Daniel Schultz
About Daniel Schultz
Daniel Schultz is an AI researcher currently serving as a PhD intern at Oak Ridge National Laboratory, where he specializes in data analytics, machine learning, and parallel algorithms. He holds a Master of Science in Computer Science from Eastern Washington University and is pursuing a Doctor of Philosophy at the University of Tennessee.

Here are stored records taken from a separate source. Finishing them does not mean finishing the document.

set_option maxHeartbeats 400000 in
/-- **THE ENERGY ERROR OF ONE OMF2 STEP IS SECOND ORDER, EXPLICITLY.**  If `a ↦ S(e_δ(a)·W)` is differentiable at `0`
for every `W` with differential `Σ_l B(D(W)_l, ·_l)` (`B` symmetric, `|B(x,y)| ≤ β‖x‖‖y‖`), `‖D(W)_l‖ ≤ D_max`,
`‖D(W) − D(W')‖ ≤ K‖coeConfig W − coeConfig W'‖` and `‖ι x‖ ≤ C_ι‖x‖`, then for the consistent kicks `g₁ = −(λ/κ)D`,
`g₂ = −((1−2λ)/κ)D` (`κ > 0`), with `A = N²C_ι`, `γ = (|λ| + |1−2λ|)·D_max/κ`, `P = ‖p‖ + γ`, `Σ = Σ_l‖p_l‖ + |L|γ`:
`|H(q₂,p₃) − H(q,p)| ≤ βK·A|δ|·P·((|1−2λ| + 2|λ| + 1)·Σ + 4λ²|L|D_max/κ)`. -/
theorem abs_sunOmf2_energy_error_le {Cι : ℝ} (hC0 : 0 ≤ Cι) (hCι : ∀ x : E, ‖ι x‖ ≤ Cι * ‖x‖)
    (S : (L → Matrix.specialUnitaryGroup n ℂ) → ℝ) (δ κ lam : ℝ) (hκ : 0 < κ)
    (hd : ∀ W : L → Matrix.specialUnitaryGroup n ℂ, DifferentiableAt ℝ (fun a : L → E => S (sunExpDrift ι hι δ a * W)) 0)
    (hBs : ∀ x y : E, B x y = B y x) {β : ℝ} (hβ0 : 0 ≤ β) (hBβ : ∀ x y : E, |B x y| ≤ β * ‖x‖ * ‖y‖)
    (D g₁ g₂ : (L → Matrix.specialUnitaryGroup n ℂ) → L → E)
    (hD : ∀ (W : L → Matrix.specialUnitaryGroup n ℂ) (v : L → E),
      fderiv ℝ (fun a : L → E => S (sunExpDrift ι hι δ a * W)) 0 v = ∑ l, B (D W l) (v l))
    {Dmax K : ℝ} (hD0 : 0 ≤ Dmax) (hK0 : 0 ≤ K)
    (hDb : ∀ (W : L → Matrix.specialUnitaryGroup n ℂ) (l : L), ‖D W l‖ ≤ Dmax)
    (hDK : ∀ W W' : L → Matrix.specialUnitaryGroup n ℂ, ‖D W - D W'‖ ≤ K * ‖coeConfig W - coeConfig W'‖)
    (hg₁ : ∀ W l, g₁ W l = -(lam / κ) • D W l) (hg₂ : ∀ W l, g₂ W l = -((1 - 2 * lam) / κ) • D W l)
    (q : L → Matrix.specialUnitaryGroup n ℂ) (p : L → E) :
    |(S (sunExpDrift ι hι δ ((p + g₁ q) + g₂ (sunExpDrift ι hι δ (p + g₁ q) * q)) * (sunExpDrift ι hι δ (p + g₁ q) * q)) +
        κ * ∑ l, B ((((p + g₁ q) + g₂ (sunExpDrift ι hι δ (p + g₁ q) * q)) +
            g₁ (sunExpDrift ι hι δ ((p + g₁ q) + g₂ (sunExpDrift ι hι δ (p + g₁ q) * q)) * (sunExpDrift ι hι δ (p + g₁ q) * q))) l)
          ((((p + g₁ q) + g₂ (sunExpDrift ι hι δ (p + g₁ q) * q)) +
            g₁ (sunExpDrift ι hι δ ((p + g₁ q) + g₂ (sunExpDrift ι hι δ (p + g₁ q) * q)) * (sunExpDrift ι hι δ (p + g₁ q) * q))) l)) -
      (S q + κ * ∑ l, B (p l) (p l))| ≤
      β * K * ((Fintype.card n : ℝ) ^ 2 * Cι) * |δ| * (‖p‖ + (|lam| + |1 - 2 * lam|) * (Dmax / κ)) *
        ((|1 - 2 * lam| + 2 * |lam| + 1) * (∑ l, ‖p l‖ + Fintype.card L * ((|lam| + |1 - 2 * lam|) * (Dmax / κ))) +
          4 * lam ^ 2 * (Fintype.card L * Dmax / κ)) := by
  have hid := sunOmf2_energy_identity ι hι B S δ κ lam hκ.ne' hBs D g₁ g₂ hg₁ hg₂ q p
  simp only at hid
  rw [hid]
  set p₁ := p + g₁ q with hp₁
  set q₁ := sunExpDrift ι hι δ p₁ * q with hq₁
  set p₂ := p₁ + g₂ q₁ with hp₂
  set q₂ := sunExpDrift ι hι δ p₂ * q₁ with hq₂
  set A : ℝ := (Fintype.card n : ℝ) ^ 2 * Cι with hA
  set γ : ℝ := (|lam| + |1 - 2 * lam|) * (Dmax / κ) with hγ
  set P : ℝ := ‖p‖ + γ with hP
  set Sg : ℝ := ∑ l, ‖p l‖ + Fintype.card L * γ with hSgdef
  have hA0 : 0 ≤ A := by rw [hA]; positivity
  have hγ0 : 0 ≤ γ := by rw [hγ]; positivity
  -- kicks are small
  have hk₁ : ∀ W, ‖g₁ W‖ ≤ |lam| * (Dmax / κ) := fun W => norm_sunFracKick_le κ lam hκ D g₁ hg₁ hD0 hDb W
  have hk₂ : ∀ W, ‖g₂ W‖ ≤ |1 - 2 * lam| * (Dmax / κ) := fun W => norm_sunFracKick_le κ (1 - 2 * lam) hκ D g₂ hg₂ hD0 hDb W
  have hk₁l : ∀ W l, ‖g₁ W l‖ ≤ |lam| * (Dmax / κ) := fun W l => norm_sunFracKick_apply_le κ lam hκ D g₁ hg₁ hDb W l
  have hk₂l : ∀ W l, ‖g₂ W l‖ ≤ |1 - 2 * lam| * (Dmax / κ) := fun W l => norm_sunFracKick_apply_le κ (1 - 2 * lam) hκ D g₂ hg₂ hDb W l
  -- the momenta along the step are bounded by P, their link sums by Sg
  have hP₁ : ‖p₁‖ ≤ P := by
    rw [hP, hp₁, hγ]
    calc ‖p + g₁ q‖ ≤ ‖p‖ + ‖g₁ q‖ := norm_add_le _ _
      _ ≤ ‖p‖ + |lam| * (Dmax / κ) := add_le_add le_rfl (hk₁ q)
      _ ≤ ‖p‖ + (|lam| + |1 - 2 * lam|) * (Dmax / κ) := by nlinarith [abs_nonneg (1 - 2 * lam), div_nonneg hD0 hκ.le]
  have hP₂ : ‖p₂‖ ≤ P := by
    rw [hP, hp₂, hp₁, hγ]
    calc ‖p + g₁ q + g₂ q₁‖ ≤ ‖p‖ + ‖g₁ q‖ + ‖g₂ q₁‖ := (norm_add_le _ _).trans (add_le_add (norm_add_le _ _) le_rfl)
      _ ≤ ‖p‖ + |lam| * (Dmax / κ) + |1 - 2 * lam| * (Dmax / κ) := add_le_add (add_le_add le_rfl (hk₁ q)) (hk₂ q₁)
      _ = ‖p‖ + (|lam| + |1 - 2 * lam|) * (Dmax / κ) := by ring
  have hS1 : ∑ l, ‖p₁ l‖ ≤ Sg := by
    rw [hSgdef, hp₁, hγ]
    calc ∑ l, ‖(p + g₁ q) l‖ ≤ ∑ l, (‖p l‖ + |lam| * (Dmax / κ)) :=
          Finset.sum_le_sum fun l _ => by rw [Pi.add_apply]; exact (norm_add_le _ _).trans (add_le_add le_rfl (hk₁l q l))
      _ = ∑ l, ‖p l‖ + Fintype.card L * (|lam| * (Dmax / κ)) := by
          rw [Finset.sum_add_distrib, Finset.sum_const, Finset.card_univ, nsmul_eq_mul]
      _ ≤ ∑ l, ‖p l‖ + Fintype.card L * ((|lam| + |1 - 2 * lam|) * (Dmax / κ)) := by
          gcongr; nlinarith [abs_nonneg (1 - 2 * lam), div_nonneg hD0 hκ.le]
  have hS2 : ∑ l, ‖p₂ l‖ ≤ Sg := by
    rw [hSgdef, hp₂, hp₁, hγ]
    calc ∑ l, ‖(p + g₁ q + g₂ q₁) l‖ ≤ ∑ l, (‖p l‖ + |lam| * (Dmax / κ) + |1 - 2 * lam| * (Dmax / κ)) :=
          Finset.sum_le_sum fun l _ => by
            rw [Pi.add_apply, Pi.add_apply]
            exact (norm_add_le _ _).trans (add_le_add ((norm_add_le _ _).trans (add_le_add le_rfl (hk₁l q l))) (hk₂l q₁ l))
      _ = ∑ l, ‖p l‖ + Fintype.card L * ((|lam| + |1 - 2 * lam|) * (Dmax / κ)) := by
          rw [Finset.sum_add_distrib, Finset.sum_add_distrib, Finset.sum_const, Finset.sum_const, Finset.card_univ, nsmul_eq_mul,
            nsmul_eq_mul]; ring
  have hP0 : 0 ≤ P := by rw [hP]; positivity
  have hSg0 : 0 ≤ Sg := by rw [hSgdef]; positivity
  -- the two drifts move the field by at most A|δ|‖p₁‖ and A|δ|‖p₂‖
  have hdist₁ : ‖coeConfig q - coeConfig q₁‖ ≤ A * |δ| * ‖p₁‖ := by
    have h := norm_coeConfig_sunExpDrift_sub_le ι hι hC0 hCι δ q p₁ 0 1
    rw [zero_smul, sunExpDrift_zero, one_mul, one_smul, zero_sub, abs_neg, abs_one, mul_one] at h
    rw [hA]; exact h
  have hdist₂ : ‖coeConfig q₁ - coeConfig q₂‖ ≤ A * |δ| * ‖p₂‖ := by
    have h := norm_coeConfig_sunExpDrift_sub_le ι hι hC0 hCι δ q₁ p₂ 0 1
    rw [zero_smul, sunExpDrift_zero, one_mul, one_smul, zero_sub, abs_neg, abs_one, mul_one] at h
    rw [hA]; exact h
  have hD01 : ∀ l, ‖D q l - D q₁ l‖ ≤ K * (A * |δ| * P) := fun l =>
    ((norm_le_pi_norm (D q - D q₁) l).trans (hDK q q₁)).trans
      (mul_le_mul_of_nonneg_left (hdist₁.trans (by gcongr)) hK0)
  have hD12 : ∀ l, ‖D q₁ l - D q₂ l‖ ≤ K * (A * |δ| * P) := fun l =>
    ((norm_le_pi_norm (D q₁ - D q₂) l).trans (hDK q₁ q₂)).trans
      (mul_le_mul_of_nonneg_left (hdist₂.trans (by gcongr)) hK0)
  have hD02 : ∀ l, ‖D q₂ l - D q l‖ ≤ K * (2 * A * |δ| * P) := by
    intro l
    calc ‖D q₂ l - D q l‖ ≤ ‖D q₂ l - D q₁ l‖ + ‖D q₁ l - D q l‖ := norm_sub_le_norm_sub_add_norm_sub _ _ _
      _ ≤ K * (A * |δ| * P) + K * (A * |δ| * P) := by
          have e1 : ‖D q₂ l - D q₁ l‖ = ‖D q₁ l - D q₂ l‖ := norm_sub_rev (D q₂ l) (D q₁ l)
          have e2 : ‖D q₁ l - D q l‖ = ‖D q l - D q₁ l‖ := norm_sub_rev (D q₁ l) (D q l)
          rw [e1, e2]; exact add_le_add (hD12 l) (hD01 l)
      _ = K * (2 * A * |δ| * P) := by ring
  -- term 1
  have h1 : |(1 - 2 * lam) * ∑ l, B (p₁ l) (D q l - D q₁ l)| ≤ |1 - 2 * lam| * (β * K * A * |δ| * P * Sg) := by
    rw [abs_mul]
    refine mul_le_mul_of_nonneg_left ?_ (abs_nonneg _)
    refine (Finset.abs_sum_le_sum_abs _ _).trans ?_
    calc ∑ l, |B (p₁ l) (D q l - D q₁ l)| ≤ ∑ l, β * ‖p₁ l‖ * (K * (A * |δ| * P)) :=
          Finset.sum_le_sum fun l _ => (hBβ _ _).trans (mul_le_mul_of_nonneg_left (hD01 l) (by positivity))
      _ = β * (∑ l, ‖p₁ l‖) * (K * (A * |δ| * P)) := by rw [Finset.mul_sum, Finset.sum_mul]
      _ ≤ β * Sg * (K * (A * |δ| * P)) := by gcongr
      _ = β * K * A * |δ| * P * Sg := by ring
  -- term 2
  have h2 : |2 * lam * ∑ l, B (p₂ l) (D q₁ l - D q₂ l)| ≤ 2 * |lam| * (β * K * A * |δ| * P * Sg) := by
    rw [abs_mul, abs_mul, abs_two]
    refine mul_le_mul_of_nonneg_left ?_ (by positivity)
    refine (Finset.abs_sum_le_sum_abs _ _).trans ?_
    calc ∑ l, |B (p₂ l) (D q₁ l - D q₂ l)| ≤ ∑ l, β * ‖p₂ l‖ * (K * (A * |δ| * P)) :=
          Finset.sum_le_sum fun l _ => (hBβ _ _).trans (mul_le_mul_of_nonneg_left (hD12 l) (by positivity))
      _ = β * (∑ l, ‖p₂ l‖) * (K * (A * |δ| * P)) := by rw [Finset.mul_sum, Finset.sum_mul]
      _ ≤ β * Sg * (K * (A * |δ| * P)) := by gcongr
      _ = β * K * A * |δ| * P * Sg := by ring
  -- term 3
  have h3 : |lam ^ 2 / κ * ∑ l, (B (D q₂ l) (D q₂ l) - B (D q l) (D q l))| ≤
      lam ^ 2 / κ * (Fintype.card L * (β * (K * (2 * A * |δ| * P)) * (2 * Dmax))) := by
    rw [abs_mul, abs_of_nonneg (by positivity : (0 : ℝ) ≤ lam ^ 2 / κ)]
    refine mul_le_mul_of_nonneg_left ?_ (by positivity)
    refine (Finset.abs_sum_le_sum_abs _ _).trans ?_
    calc ∑ l, |B (D q₂ l) (D q₂ l) - B (D q l) (D q l)| ≤ ∑ _l : L, β * (K * (2 * A * |δ| * P)) * (2 * Dmax) := by
          refine Finset.sum_le_sum fun l _ => ?_
          have hsq : B (D q₂ l) (D q₂ l) - B (D q l) (D q l) = B (D q₂ l - D q l) (D q₂ l + D q l) := by
            rw [LinearMap.map_sub₂, map_add, map_add, hBs (D q l) (D q₂ l)]; ring
          rw [hsq]
          have hs : ‖D q₂ l + D q l‖ ≤ 2 * Dmax := by
            calc ‖D q₂ l + D q l‖ ≤ ‖D q₂ l‖ + ‖D q l‖ := norm_add_le _ _
              _ ≤ Dmax + Dmax := add_le_add (hDb q₂ l) (hDb q l)
              _ = 2 * Dmax := by ring
          calc |B (D q₂ l - D q l) (D q₂ l + D q l)| ≤ β * ‖D q₂ l - D q l‖ * ‖D q₂ l + D q l‖ := hBβ _ _
            _ ≤ β * (K * (2 * A * |δ| * P)) * (2 * Dmax) := by gcongr; exact hD02 l
      _ = Fintype.card L * (β * (K * (2 * A * |δ| * P)) * (2 * Dmax)) := by
          rw [Finset.sum_const, Finset.card_univ, nsmul_eq_mul]
  -- the two Taylor remainders
  have h4 : |S q₁ - S q - ∑ l, B (D q l) (p₁ l)| ≤ A * β * |δ| * K * P * Sg / 2 := by
    have h := abs_action_sunExpDrift_sub_linear_le ι hι B hC0 hCι S δ hd D hD hβ0 hBβ hK0 hDK q p₁
    have hm : (Fintype.card n : ℝ) ^ 2 * Cι * β * |δ| * K * ‖p₁‖ * (∑ l, ‖p₁ l‖) / 2 ≤ A * β * |δ| * K * P * Sg / 2 := by
      rw [hA]; gcongr
    exact h.trans hm
  have h5 : |S q₂ - S q₁ - ∑ l, B (D q₁ l) (p₂ l)| ≤ A * β * |δ| * K * P * Sg / 2 := by
    have h := abs_action_sunExpDrift_sub_linear_le ι hι B hC0 hCι S δ hd D hD hβ0 hBβ hK0 hDK q₁ p₂
    have hm : (Fintype.card n : ℝ) ^ 2 * Cι * β * |δ| * K * ‖p₂‖ * (∑ l, ‖p₂ l‖) / 2 ≤ A * β * |δ| * K * P * Sg / 2 := by
      rw [hA]; gcongr
    exact h.trans hm
  -- assemble
  have hsum := abs_add_le
    ((1 - 2 * lam) * ∑ l, B (p₁ l) (D q l - D q₁ l) + 2 * lam * ∑ l, B (p₂ l) (D q₁ l - D q₂ l) +
      lam ^ 2 / κ * ∑ l, (B (D q₂ l) (D q₂ l) - B (D q l) (D q l)))
    ((S q₁ - S q - ∑ l, B (D q l) (p₁ l)) + (S q₂ - S q₁ - ∑ l, B (D q₁ l) (p₂ l)))
  have hA3 := abs_add_three ((1 - 2 * lam) * ∑ l, B (p₁ l) (D q l - D q₁ l)) (2 * lam * ∑ l, B (p₂ l) (D q₁ l - D q₂ l))
    (lam ^ 2 / κ * ∑ l, (B (D q₂ l) (D q₂ l) - B (D q l) (D q l)))
  have hB2 := abs_add_le (S q₁ - S q - ∑ l, B (D q l) (p₁ l)) (S q₂ - S q₁ - ∑ l, B (D q₁ l) (p₂ l))
  have htot : (|1 - 2 * lam| * (β * K * A * |δ| * P * Sg)) + 2 * |lam| * (β * K * A * |δ| * P * Sg) +
      lam ^ 2 / κ * (Fintype.card L * (β * (K * (2 * A * |δ| * P)) * (2 * Dmax))) + (A * β * |δ| * K * P * Sg / 2 + A * β * |δ| * K * P * Sg / 2) =
      β * K * A * |δ| * P * ((|1 - 2 * lam| + 2 * |lam| + 1) * Sg + 4 * lam ^ 2 * (Fintype.card L * Dmax / κ)) := by
    ring
  exact hsum.trans ((add_le_add hA3 hB2).trans ((add_le_add (add_le_add (add_le_add h1 h2) h3) (add_le_add h4 h5)).trans htot.le))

Work at Oak Ridge National Laboratory
Daniel Schultz has been working as an AI Researcher (PhD intern) at Oak Ridge National Laboratory since 2019. In this role, he engages in advanced research initiatives that leverage his expertise in data analytics, machine learning, and parallel algorithms. His contributions include working on projects that utilize technologies such as MPI, CUDA, and FFTW3, focusing on developing efficient algorithms for large-scale heterogeneous systems.
Education and Expertise
Daniel Schultz holds a Bachelor of Science (B.Sc.) in Computer Science from Eastern Washington University, which he completed from 2012 to 2015. He furthered his education with a Master of Science (MS) in Computer Science at the same institution from 2015 to 2017. Currently, he is pursuing a Doctor of Philosophy (PhD) in Computer Science at the Tickle College of Engineering at the University of Tennessee, which he has been studying since 2018. His academic background provides a strong foundation in data mining, machine learning, and parallel algorithms.
Background in Teaching and Research
Prior to his current role, Daniel Schultz served as a Graduate Teaching Assistant at Eastern Washington University from 2015 to 2017. In this position, he supported faculty in delivering course content and assisted students in understanding complex concepts in computer science. His experience in teaching complements his research work, where he has published findings as part of both independent and collaborative research initiatives.
Technical Skills and Proficiencies
Daniel Schultz possesses a diverse skill set in programming and systems development. He is proficient in multiple operating systems, including Linux, OSX, and Windows, and has command line and scripting capabilities. His programming expertise includes languages such as C, C++, Java, Python, and C# .NET. Additionally, he has experience with Amazon AWS cloud EC2 for data analytics, enhancing his ability to work with large datasets and complex computational tasks.
Contributions to Research Projects
Daniel Schultz has made significant contributions to various research projects, including the FFTECP project, where he focused on designing and implementing a fast and robust 2-D and 3-D FFT library for large-scale heterogeneous systems. His work in this area highlights his ability to apply theoretical knowledge to practical challenges in computational science, utilizing advanced technologies to improve performance and efficiency.